Ce lundi 29 juin 2026, Bamako a accueilli un atelier majeur consacré au Débat d’orientation budgétaire (DOB). La session, présidée par Hamèye Founè Mahalmadane, premier vice-président du Conseil national de Transition, s’est tenue en présence du ministre d’État, ministre de l’Économie et des Finances, Alousséni Sanou. Cet exercice institutionnel, désormais incontournable, jette les bases de la programmation budgétaire pluriannuelle de l’État, sous le signe de la rigueur macroéconomique et de la refondation institutionnelle.
Le DOB repose sur des hypothèses macroéconomiques solides et présentes de manière détaillée : les perspectives d’évolution des recettes et des dépenses publiques, la trajectoire de la dette, les objectifs d’équilibre budgétaire et financier à moyen terme.

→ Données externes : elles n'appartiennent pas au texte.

/-- **Pointwise comparison of the DIFFERENCED integrands** on `|k| ≤ π`: for `t > 0`, `0 ≤ λ ≤ 1`, any
auxiliary `σ > 0` (later `σ = √t`) and `m ∈ ℤ`,
`‖(F_{t,m+1} - F_{t,m})(k+iλ) - (G_{t,m+1,λ} - G_{t,m,λ})(k)‖ ≤ e^{-λm}e^{(7/8)tλ²}·8e⁵t·P(σ,t,λ)·e^{-(t/π²)k²}`,
`P = (σ/2)·6π⁶t⁻³ + (σ⁻¹/2 + λ)·2π⁴t⁻² + (σλ⁴/2)·π²t⁻¹ + (σ⁻¹/2 + λ)λ⁴`: the common factor `e^{i(k+iλ)} - 1`
(`‖·‖ ≤ |k| + λ ≤ (σk² + σ⁻¹)/2 + λ`) times `SRWHeatKernelLCLT.norm_srwHeatIntegrand_sub_gauss_le`, the even
moments absorbed by `pow_even_mul_exp_neg_le` (`α = 2t/π²`, `2/α = π²/t`). [folklore] -/
theorem norm_diff_integrand_sub_gauss_le {t σ k lam : ℝ} (ht : 0 < t) (hσ : 0 < σ) (hk : |k| ≤ π)
    (hl0 : 0 ≤ lam) (hl1 : lam ≤ 1) (m : ℤ) :
    ‖(srwHeatIntegrand t (m + 1) ((k : ℂ) + lam * Complex.I) - srwHeatIntegrand t m ((k : ℂ) + lam * Complex.I)) -
        (Complex.exp (Complex.I * ((k : ℂ) + lam * Complex.I) * (((m + 1 : ℤ) : ℂ))) *
            Complex.exp (-(t : ℂ) * ((k : ℂ) + lam * Complex.I) ^ 2 / 2) -
          Complex.exp (Complex.I * ((k : ℂ) + lam * Complex.I) * m) *
            Complex.exp (-(t : ℂ) * ((k : ℂ) + lam * Complex.I) ^ 2 / 2))‖ ≤
      Real.exp (-(lam * m)) * Real.exp (7 / 8 * t * lam ^ 2) * (8 * Real.exp 5 * t) *
        (σ / 2 * (6 * π ^ 6 * t⁻¹ ^ 3) + (σ⁻¹ / 2 + lam) * (2 * π ^ 4 * t⁻¹ ^ 2) +
          σ * lam ^ 4 / 2 * (π ^ 2 * t⁻¹) + (σ⁻¹ / 2 + lam) * lam ^ 4) * Real.exp (-(t / π ^ 2) * k ^ 2) := by
  have hl : |lam| ≤ 1 := abs_le.2 ⟨by linarith, hl1⟩
  have hπ := Real.pi_pos
  set z : ℂ := (k : ℂ) + lam * Complex.I with hz
  set F₀ : ℂ := srwHeatIntegrand t m z with hF₀
  set G₀ : ℂ := Complex.exp (Complex.I * z * m) * Complex.exp (-(t : ℂ) * z ^ 2 / 2) with hG₀
  set Mu : ℂ := Complex.exp (Complex.I * z) with hMu
  set P : ℝ := σ / 2 * (6 * π ^ 6 * t⁻¹ ^ 3) + (σ⁻¹ / 2 + lam) * (2 * π ^ 4 * t⁻¹ ^ 2) +
    σ * lam ^ 4 / 2 * (π ^ 2 * t⁻¹) + (σ⁻¹ / 2 + lam) * lam ^ 4 with hP
  have hF₁ : srwHeatIntegrand t (m + 1) z = F₀ * Mu := srwHeatIntegrand_succ t m z
  have hG₁ : Complex.exp (Complex.I * z * (((m + 1 : ℤ) : ℂ))) * Complex.exp (-(t : ℂ) * z ^ 2 / 2) = G₀ * Mu :=
    gaussShift_succ t m lam k
  have e : (srwHeatIntegrand t (m + 1) z - F₀) -
      (Complex.exp (Complex.I * z * (((m + 1 : ℤ) : ℂ))) * Complex.exp (-(t : ℂ) * z ^ 2 / 2) - G₀) =
      (F₀ - G₀) * (Mu - 1) := by rw [hF₁, hG₁]; ring
  rw [e, norm_mul]
  have hFG : ‖F₀ - G₀‖ ≤ Real.exp (-(lam * m)) * (8 * Real.exp 5 * t * (k ^ 4 + lam ^ 4)) *
      Real.exp (-(2 * t / π ^ 2) * k ^ 2 + 7 / 8 * t * lam ^ 2) :=
    norm_srwHeatIntegrand_sub_gauss_le ht.le hk hl m
  -- AM–GM: `|k| ≤ (σk² + σ⁻¹)/2`
  have hamgm : |k| ≤ (σ * k ^ 2 + σ⁻¹) / 2 := by
    have h1 : 0 ≤ (σ * |k| - 1) ^ 2 := sq_nonneg _
    have h2 : σ * |k| ^ 2 = σ * k ^ 2 := by rw [sq_abs]
    have h3 : σ⁻¹ * (σ * |k| - 1) ^ 2 = σ * k ^ 2 - 2 * |k| + σ⁻¹ := by
      field_simp
      rw [← h2]
      ring
    have h4 : 0 ≤ σ⁻¹ * (σ * |k| - 1) ^ 2 := by positivity
    linarith
  have hMk : ‖Mu - 1‖ ≤ (σ * k ^ 2 + σ⁻¹) / 2 + lam :=
    (norm_cexp_I_shift_sub_one_le k hl0).trans (by linarith)
  -- even moments against `e^{-αk²}`, `α = 2t/π²`, `2/α = π²/t`
  have hα : (0 : ℝ) < 2 * t / π ^ 2 := by positivity
  have h2α : 2 / (2 * t / π ^ 2) = π ^ 2 * t⁻¹ := by field_simp
  have hα2 : -(2 * t / π ^ 2 / 2) = -(t / π ^ 2) := by ring
  have hmom : ∀ j : ℕ, k ^ (2 * j) * Real.exp (-(2 * t / π ^ 2) * k ^ 2) ≤
      j.factorial * (π ^ 2 * t⁻¹) ^ j * Real.exp (-(t / π ^ 2) * k ^ 2) := by
    intro j
    have h := pow_even_mul_exp_neg_le j hα k
    rwa [h2α, hα2] at h
  have f3 : ((Nat.factorial 3 : ℕ) : ℝ) = 6 := by norm_num [Nat.factorial]
  have f2 : ((Nat.factorial 2 : ℕ) : ℝ) = 2 := by norm_num [Nat.factorial]
  have f1 : ((Nat.factorial 1 : ℕ) : ℝ) = 1 := by norm_num [Nat.factorial]
  have f0 : ((Nat.factorial 0 : ℕ) : ℝ) = 1 := by norm_num [Nat.factorial]
  have hm3 := hmom 3
  have hm2 := hmom 2
  have hm1 := hmom 1
  have hm0 := hmom 0
  rw [f3] at hm3
  rw [f2] at hm2
  rw [f1] at hm1
  rw [f0] at hm0
  have hkey : (k ^ 4 + lam ^ 4) * ((σ * k ^ 2 + σ⁻¹) / 2 + lam) * Real.exp (-(2 * t / π ^ 2) * k ^ 2) ≤
      P * Real.exp (-(t / π ^ 2) * k ^ 2) := by
    have expand : (k ^ 4 + lam ^ 4) * ((σ * k ^ 2 + σ⁻¹) / 2 + lam) * Real.exp (-(2 * t / π ^ 2) * k ^ 2) =
        σ / 2 * (k ^ (2 * 3) * Real.exp (-(2 * t / π ^ 2) * k ^ 2)) +
        (σ⁻¹ / 2 + lam) * (k ^ (2 * 2) * Real.exp (-(2 * t / π ^ 2) * k ^ 2)) +
        σ * lam ^ 4 / 2 * (k ^ (2 * 1) * Real.exp (-(2 * t / π ^ 2) * k ^ 2)) +
        (σ⁻¹ / 2 + lam) * lam ^ 4 * (k ^ (2 * 0) * Real.exp (-(2 * t / π ^ 2) * k ^ 2)) := by ring
    have hs1 : 0 ≤ σ / 2 := by positivity
    have hs2 : 0 ≤ σ⁻¹ / 2 + lam := by positivity
    have hs3 : 0 ≤ σ * lam ^ 4 / 2 := by positivity
    have hs4 : 0 ≤ (σ⁻¹ / 2 + lam) * lam ^ 4 := by positivity
    have i1 := mul_le_mul_of_nonneg_left hm3 hs1
    have i2 := mul_le_mul_of_nonneg_left hm2 hs2
    have i3 := mul_le_mul_of_nonneg_left hm1 hs3
    have i4 := mul_le_mul_of_nonneg_left hm0 hs4
    rw [expand]
    refine (add_le_add (add_le_add (add_le_add i1 i2) i3) i4).trans (le_of_eq ?_)
    rw [hP]
    ring
  rw [Real.exp_add] at hFG
  calc ‖F₀ - G₀‖ * ‖Mu - 1‖
      ≤ (Real.exp (-(lam * m)) * (8 * Real.exp 5 * t * (k ^ 4 + lam ^ 4)) *
          (Real.exp (-(2 * t / π ^ 2) * k ^ 2) * Real.exp (7 / 8 * t * lam ^ 2))) *
          ((σ * k ^ 2 + σ⁻¹) / 2 + lam) := mul_le_mul hFG hMk (norm_nonneg _) (by positivity)
    _ = (Real.exp (-(lam * m)) * Real.exp (7 / 8 * t * lam ^ 2)) * (8 * Real.exp 5 * t) *
          ((k ^ 4 + lam ^ 4) * ((σ * k ^ 2 + σ⁻¹) / 2 + lam) * Real.exp (-(2 * t / π ^ 2) * k ^ 2)) := by
        ring
    _ ≤ (Real.exp (-(lam * m)) * Real.exp (7 / 8 * t * lam ^ 2)) * (8 * Real.exp 5 * t) *
          (P * Real.exp (-(t / π ^ 2) * k ^ 2)) := by gcongr
    _ = _ := by rw [hP]; ring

Selon le ministre Alousséni Sanou, il s’agit d’un instrument fondamental pour garantir la cohérence entre le projet de loi de finances de l’année à venir et la trajectoire financière définie par le Gouvernement. Ce cadrage s’inscrit dans la continuité de la Stratégie nationale pour l’émergence et le développement durable (SNEDD) 2024-2033, tout en intégrant les priorités sécuritaires, la préservation de l’approvisionnement en produits pétroliers et la consolidation des actions menées au sein de la Confédération des États du Sahel (AES).
Le ministre a rappelé que cette session marque la neuvième édition du DOB depuis l’entrée en vigueur du budget-programmes en 2018. Cette réforme structurelle vise à moderniser la gestion des finances publiques, accroître l’efficience de l’action publique et renforcer le pouvoir de contrôle du législatif, tant au stade de l’orientation que lors de l’examen des crédits budgétaires.

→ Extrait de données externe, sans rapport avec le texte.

omit [DecidableEq ι] [MeasurableSpace E] [BorelSpace E] in
/-- The density of `[π⁻¹ Z]` is `Λ`-periodic on the carrier (it is `1` there).
[cite: Chirka1989, §14.1 Cor., p. 174] -/
theorem density_analyticChain_latticeVec_add {Z : Set (ComplexTorus Φ)} (hZ : HasPureDim 𝓘(ℂ, E) Z d)
    (m : ι → ℤ) {x : E} (hx : x ∈ (analyticChain Φ hZ).carrier) :
    (analyticChain Φ hZ).density (latticeVec Φ m + x) = (analyticChain Φ hZ).density x := by
  unfold analyticChain at hx ⊢
  rw [HolomorphicChain.density_ofSet_of_mem_carrier _ hx, HolomorphicChain.density_ofSet_of_mem_carrier _
    ((carrier_analyticChain_periodic Φ hZ m x).2 hx)]

/-- **`∫_Z η = [π⁻¹ Z](w Re η) + i [π⁻¹ Z](w Im η)`**: the current of integration of an analytic
subset `Z ⊆ X` of pure dimension `p = d + 1` on an invariant form, as a value of the current of its
lift (`χ = w` the fundamental weight). [cite: VoisinHodgeI2002, §11.1.2 Cor. 11.15; Federer1969, 4.1.7] -/
theorem analyticCyclePeriod_eq_toCurrent {Z : Set (ComplexTorus Φ)} (hZ : HasPureDim 𝓘(ℂ, E) Z (d + 1))
    (hχ : ∀ x, χ x = weight Φ Finset.univ x) (η : E [⋀^Fin (2 * (d + 1))]→L[ℝ] ℂ) :
    analyticCyclePeriod Φ hZ η =
      (((analyticChain Φ hZ).toCurrent (smulCovectorCLM (reCLM.compContinuousAlternatingMap η) χ) : ℝ) : ℂ) +
        I * (((analyticChain Φ hZ).toCurrent
          (smulCovectorCLM (imCLM.compContinuousAlternatingMap η) χ) : ℝ) : ℂ) :=
  (analyticChain Φ hZ).torusPeriod_eq_toCurrent Φ (carrier_analyticChain_periodic Φ hZ)
    (fun m _ hx ↦ density_analyticChain_latticeVec_add Φ hZ m hx) hχ η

Pour la période transitoire 2027-2029, le cadrage budgétaire repose sur des indicateurs robustes : une croissance moyenne du PIB réel estimée à 6,5 %, une inflation maîtrisée sous le seuil communautaire de 3 %, un taux moyen de pression fiscale fixé à 14,6 %, un déficit budgétaire contenu à 2,2 %, en conformité avec les critères de convergence de l’UEMOA. Ces projections, jugées favorables, restent toutefois conditionnées par l’amélioration progressive du contexte sécuritaire et sociopolitique, ainsi que par la poursuite des réformes structurelles engagées par l’Exécutif.
Le DOB 2026 illustre la volonté du Mali de bâtir une trajectoire budgétaire crédible et durable. En articulant rigueur macroéconomique, refondation institutionnelle et engagement sécuritaire, le pays entend consolider les bases de son émergence et renforcer la confiance des citoyens comme des partenaires internationaux.